今回は基本である「アスファルト防水」を一歩踏み込んで記載します。
過去記事「アスファルト防水」も合わせて目を通してみて下さい。

基本的にアスファルト防水とは、アスファルトルーフィングを、260〜 280℃で溶融させたアスファルトで、コンクリート下地等に貼り付けていき、同じ工程を繰り返しながら2枚から3枚以上、複数貼り重ねて防水層を作り上げる工法です。

ルーフィングの材質は、合成繊維不織布や有機繊維原紙、ガラス繊維などの基材にアスファルトを含浸塗覆させて、作られています。

この防水工法は、100年以上の歴史を誇り、現在でも日本建築学会や官公庁の防水工事共通仕様書の標準仕様として、防水業界の主流工法となっています。
それでは、工法です。

大きく分けると、密着工法と、絶縁工法があります。

密着仕様とは、下地に防水層を全面密着させる仕様であり、アスファルト防水では押えコンクリート仕上げの「押え防水」や、室内防水(厨房・浴室など)などに採用されます。

絶縁仕様は、下地に対して防水層を部分接着させる仕様で、ルーフィングを施工する前に「穴あきルーフィング」を敷き込み絶縁機能を設けます。
これは、下地の挙動からアスファルト防水層の破断を防ぐ目的で開発され、露出防水では下地からの湿気による防水層のフクレを防ぐ目的もあり、脱気システムと併用されます。

次に使用材料です。

(a) アスファルトプライマー
これは、どのような仕様の防水層においても、一番最初にコンクリート下地に塗布する材料です。
アスファルトを主成分としたもので、アスファルトの接着に適するものとし、アスファルトルーフィング類製造所の指定する製品とします。

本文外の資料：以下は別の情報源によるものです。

/-- **QUOTIENT MEASURES SCALE INVERSELY WITH THE FIBRE HAAR MEASURE**: if `ρ₂ = κ • ρ₁` (`κ ≠ 0`) are Haar measures on the closed subgroup `H`, then
`ν ∕ ρ₂ = κ⁻¹ • (ν ∕ ρ₁)` for the ★ `quotientMeasure`s (Weil's formula with constant one for `ρ₂`, ★ `lintegral_fiberLIntegral_quotientMeasure`, against the
unfolding identity for `ρ₁`, ★ `eq_unfoldingConstant_smul_quotientMeasure`, tested on a positive compact).  Generic; stated here for the chart tori.
[cite: DeitmarEchterhoff2014, Thm. 1.5.3] [cite: Folland1995, §2.6 Thm. 2.49, (2.52)] -/
theorem quotientMeasure_eq_inv_smul_of_eq_smul {G : Type*} [Group G] [TopologicalSpace G] [IsTopologicalGroup G] [LocallyCompactSpace G]
    [SecondCountableTopology G] [T2Space G] [MeasurableSpace G] [BorelSpace G]
    (H : Subgroup G) (hH : IsClosed (H : Set G)) [MeasurableSpace (G ⧸ H)] [BorelSpace (G ⧸ H)]
    (ρ₁ ρ₂ : Measure H) [ρ₁.IsHaarMeasure] [ρ₁.IsInvInvariant] [ρ₂.IsHaarMeasure] [ρ₂.IsInvInvariant]
    (ν : Measure G) [ν.IsHaarMeasure] [ν.IsMulRightInvariant] {κ : ℝ≥0} (hκ : κ ≠ 0) (h : ρ₂ = κ • ρ₁) :
    quotientMeasure H ρ₂ hH ν = κ⁻¹ • quotientMeasure H ρ₁ hH ν := by
  haveI : IsClosed (H : Set G) := hH
  -- the quotient measure of `ρ₂` is an invariant measure finite on compacts, hence a multiple of that of `ρ₁`
  have hQ := eq_unfoldingConstant_smul_quotientMeasure H ρ₁ ν (quotientMeasure H ρ₂ hH ν)
  -- compute the unfolding constant on a positive compact
  obtain ⟨K⟩ := (inferInstance : Nonempty (TopologicalSpace.PositiveCompacts G))
  have hKpos : 0 < ν K := measure_pos_of_nonempty_interior ν K.interior_nonempty
  have hKfin : ν K < ⊤ := K.isCompact.measure_lt_top
  have hmeas : Measurable ((K : Set G).indicator (1 : G → ℝ≥0∞)) := measurable_one.indicator K.isCompact.measurableSet
  have h1 := lintegral_fiberLIntegral_quotientMeasure H ρ₂ ν hmeas
  have h2 := lintegral_fiberLIntegral_eq_mul_lintegral H ρ₁ (quotientMeasure H ρ₂ hH ν) ν hmeas
  have hfib : fiberLIntegral H ρ₂ ((K : Set G).indicator (1 : G → ℝ≥0∞)) = fun x => κ * fiberLIntegral H ρ₁ ((K : Set G).indicator (1 : G → ℝ≥0∞)) x :=
    funext fun x => fiberLIntegral_eq_smul_of_eq_smul H ρ₁ ρ₂ h _ x
  rw [hfib, lintegral_const_mul' _ _ ENNReal.coe_ne_top, h2, lintegral_indicator_one K.isCompact.measurableSet] at h1
  -- `κ * (uC * ν K) = ν K` ⇒ `κ * uC = 1`
  have hprod : (κ : ℝ≥0∞) * (unfoldingConstant H ρ₁ (quotientMeasure H ρ₂ hH ν) ν : ℝ≥0∞) = 1 := by
    have h3 : ((κ : ℝ≥0∞) * (unfoldingConstant H ρ₁ (quotientMeasure H ρ₂ hH ν) ν : ℝ≥0∞)) * ν K = 1 * ν K := by
      rw [one_mul, mul_assoc]; exact h1
    exact (ENNReal.mul_left_inj hKpos.ne' hKfin.ne).mp h3
  have huc : unfoldingConstant H ρ₁ (quotientMeasure H ρ₂ hH ν) ν = κ⁻¹ := by
    have h4 : (κ : ℝ≥0∞) * (unfoldingConstant H ρ₁ (quotientMeasure H ρ₂ hH ν) ν : ℝ≥0∞) = (κ : ℝ≥0∞) * (κ⁻¹ : ℝ≥0) := by
      rw [hprod, ENNReal.coe_inv hκ, ENNReal.mul_inv_cancel (ENNReal.coe_ne_zero.mpr hκ) ENNReal.coe_ne_top]
    have h5 := (ENNReal.mul_right_inj (ENNReal.coe_ne_zero.mpr hκ) ENNReal.coe_ne_top).mp h4
    exact_mod_cast h5
  rw [huc] at hQ
  exact hQ

variable (L : Type) [Field L] [NumberField L] [IsCMField L] (S : Finset {w : InfinitePlace L // IsComplex w})
  [MeasurableSpace (↥(arch (↥(maximalRealSubfield L)) L (IsCMField.complexConj L) 2 (Matrix.of fun i j : Fin 2 => if i.val + j.val + 1 = 2 then (1 : L) else 0)) ×
      ↥(arch (↥(maximalRealSubfield L)) L (IsCMField.complexConj L) 1 (Matrix.of fun i j : Fin 1 => if i.val + j.val + 1 = 1 then (1 : L) else 0)))]
  [BorelSpace (↥(arch (↥(maximalRealSubfield L)) L (IsCMField.complexConj L) 2 (Matrix.of fun i j : Fin 2 => if i.val + j.val + 1 = 2 then (1 : L) else 0)) ×
      ↥(arch (↥(maximalRealSubfield L)) L (IsCMField.complexConj L) 1 (Matrix.of fun i j : Fin 1 => if i.val + j.val + 1 = 1 then (1 : L) else 0)))]
  (νH : Measure (↥(arch (↥(maximalRealSubfield L)) L (IsCMField.complexConj L) 2 (Matrix.of fun i j : Fin 2 => if i.val + j.val + 1 = 2 then (1 : L) else 0)) ×
      ↥(arch (↥(maximalRealSubfield L)) L (IsCMField.complexConj L) 1 (Matrix.of fun i j : Fin 1 => if i.val + j.val + 1 = 1 then (1 : L) else 0))))
  [νH.IsHaarMeasure] [νH.IsMulRightInvariant]

/-- **HAAR-FREENESS OF THE CHART ORBITAL FUNCTIONAL** (ruling (δ3)): for ANY inversion-invariant Haar measure `t` on the chart torus `T_S` (e.g. the frame's
transported torus measure `tH`) and a Haar measure `νH` on `H_∞`,
`chartOrbH νH S fH c = t(B_S) · ∫_{H_∞ ⧸ T_S} fH (y · endoTorus S c · y⁻¹) d(νH ∕ t)(ȳ)` — the auxiliary `chartHaarH` has disappeared.  (`t = κ • dt_S` by uniqueness,
`νH ∕ t = κ⁻¹ • (νH ∕ dt_S)` by `quotientMeasure_eq_inv_smul_of_eq_smul`, `κ κ⁻¹ = 1`.) [cite: Folland1995, §2.2; §2.6 Thm. 2.49] [cite: DeitmarEchterhoff2014, Thm. 1.5.3]
[cite: Rogawski1990, §8.2 p. 122] -/
theorem chartOrbH_eq_of_isHaarMeasure (t : Measure ↥(chartTorusH L S)) [t.IsHaarMeasure] [t.IsInvInvariant]
    (fH : ↥(arch (↥(maximalRealSubfield L)) L (IsCMField.complexConj L) 2 (Matrix.of fun i j : Fin 2 => if i.val + j.val + 1 = 2 then (1 : L) else 0)) ×
      ↥(arch (↥(maximalRealSubfield L)) L (IsCMField.complexConj L) 1 (Matrix.of fun i j : Fin 1 => if i.val + j.val + 1 = 1 then (1 : L) else 0)) → ℂ)
    (c : {w : InfinitePlace L // IsComplex w} → Fin 3 → ℝ) :
    chartOrbH L νH S fH c =
      (letI : MeasurableSpace ((↥(arch (↥(maximalRealSubfield L)) L (IsCMField.complexConj L) 2 (Matrix.of fun i j : Fin 2 => if i.val + j.val + 1 = 2 then (1 : L) else 0)) ×
          ↥(arch (↥(maximalRealSubfield L)) L (IsCMField.complexConj L) 1 (Matrix.of fun i j : Fin 1 => if i.val + j.val + 1 = 1 then (1 : L) else 0))) ⧸ chartTorusH L S) := borel _
       haveI : BorelSpace ((↥(arch (↥(maximalRealSubfield L)) L (IsCMField.complexConj L) 2 (Matrix.of fun i j : Fin 2 => if i.val + j.val + 1 = 2 then (1 : L) else 0)) ×
          ↥(arch (↥(maximalRealSubfield L)) L (IsCMField.complexConj L) 1 (Matrix.of fun i j : Fin 1 => if i.val + j.val + 1 = 1 then (1 : L) else 0))) ⧸ chartTorusH L S) := ⟨rfl⟩
       ((t (chartBoxImg L S)).toReal : ℂ) *
         ∫ y, descConj (endoTorus L S c) (chartTorusH L S) (forall_mem_chartTorusH_comm L S c) fH y ∂(quotientMeasure (chartTorusH L S) t (isClosed_chartTorusH L S) νH)) := by
  letI : MeasurableSpace ((↥(arch (↥(maximalRealSubfield L)) L (IsCMField.complexConj L) 2 (Matrix.of fun i j : Fin 2 => if i.val + j.val + 1 = 2 then (1 : L) else 0)) ×
      ↥(arch (↥(maximalRealSubfield L)) L (IsCMField.complexConj L) 1 (Matrix.of fun i j : Fin 1 => if i.val + j.val + 1 = 1 then (1 : L) else 0))) ⧸ chartTorusH L S) := borel _
  haveI : BorelSpace ((↥(arch (↥(maximalRealSubfield L)) L (IsCMField.complexConj L) 2 (Matrix.of fun i j : Fin 2 => if i.val + j.val + 1 = 2 then (1 : L) else 0)) ×
      ↥(arch (↥(maximalRealSubfield L)) L (IsCMField.complexConj L) 1 (Matrix.of fun i j : Fin 1 => if i.val + j.val + 1 = 1 then (1 : L) else 0))) ⧸ chartTorusH L S) := ⟨rfl⟩
  haveI := locallyCompactSpace_chartTorusH L S
  haveI := isHaarMeasure_chartHaarH L S
  haveI := isInvInvariant_chartHaarH L S
  -- Haar uniqueness on the second countable locally compact group `T_S`
  set κ : ℝ≥0 := haarScalarFactor t (chartHaarH L S) with hκdef
  have hκ : κ ≠ 0 := (haarScalarFactor_pos_of_isHaarMeasure t (chartHaarH L S)).ne'
  have ht : t = κ • chartHaarH L S := isMulLeftInvariant_eq_smul t (chartHaarH L S)
  have hQ := quotientMeasure_eq_inv_smul_of_eq_smul (chartTorusH L S) (isClosed_chartTorusH L S) (chartHaarH L S) t νH hκ ht
  rw [chartOrbH_def]
  show ((chartHaarH L S (chartBoxImg L S)).toReal : ℂ) *
      ∫ y, descConj (endoTorus L S c) (chartTorusH L S) (forall_mem_chartTorusH_comm L S c) fH y
        ∂(quotientMeasure (chartTorusH L S) (chartHaarH L S) (isClosed_chartTorusH L S) νH) = _
  rw [hQ, integral_smul_nnreal_measure, ht, Measure.smul_apply, ENNReal.smul_def, smul_eq_mul, ENNReal.toReal_mul, ENNReal.coe_toReal,
    NNReal.smul_def, Complex.real_smul, NNReal.coe_inv, Complex.ofReal_mul, Complex.ofReal_inv]
  have hκC : ((κ : ℝ) : ℂ) ≠ 0 := by exact_mod_cast hκ
  field_simp

end Free

end Literature.NumberTheory.Automorphic.UnitaryGroup

end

下記写真は、某現場にて使用したプライマー材料です↓(クリック拡大)

(b) アスファルト
溶融釜にて溶かして使用します。
JIS K 2207(石油アスファルト)による防水工事用アスファルトとします。

下記写真は、アスファルト材料です↓(クリック拡大)

(c) アスファルトルーフィング類

下記のような種類があります。

(1) アスファルトルーフィング-JIS A 6005(アスファルトルーフィングフェルト)

(2) 砂付ストレッチルーフィング-JIS A 6022(ストレッチアスファルトルーフィングフェルト)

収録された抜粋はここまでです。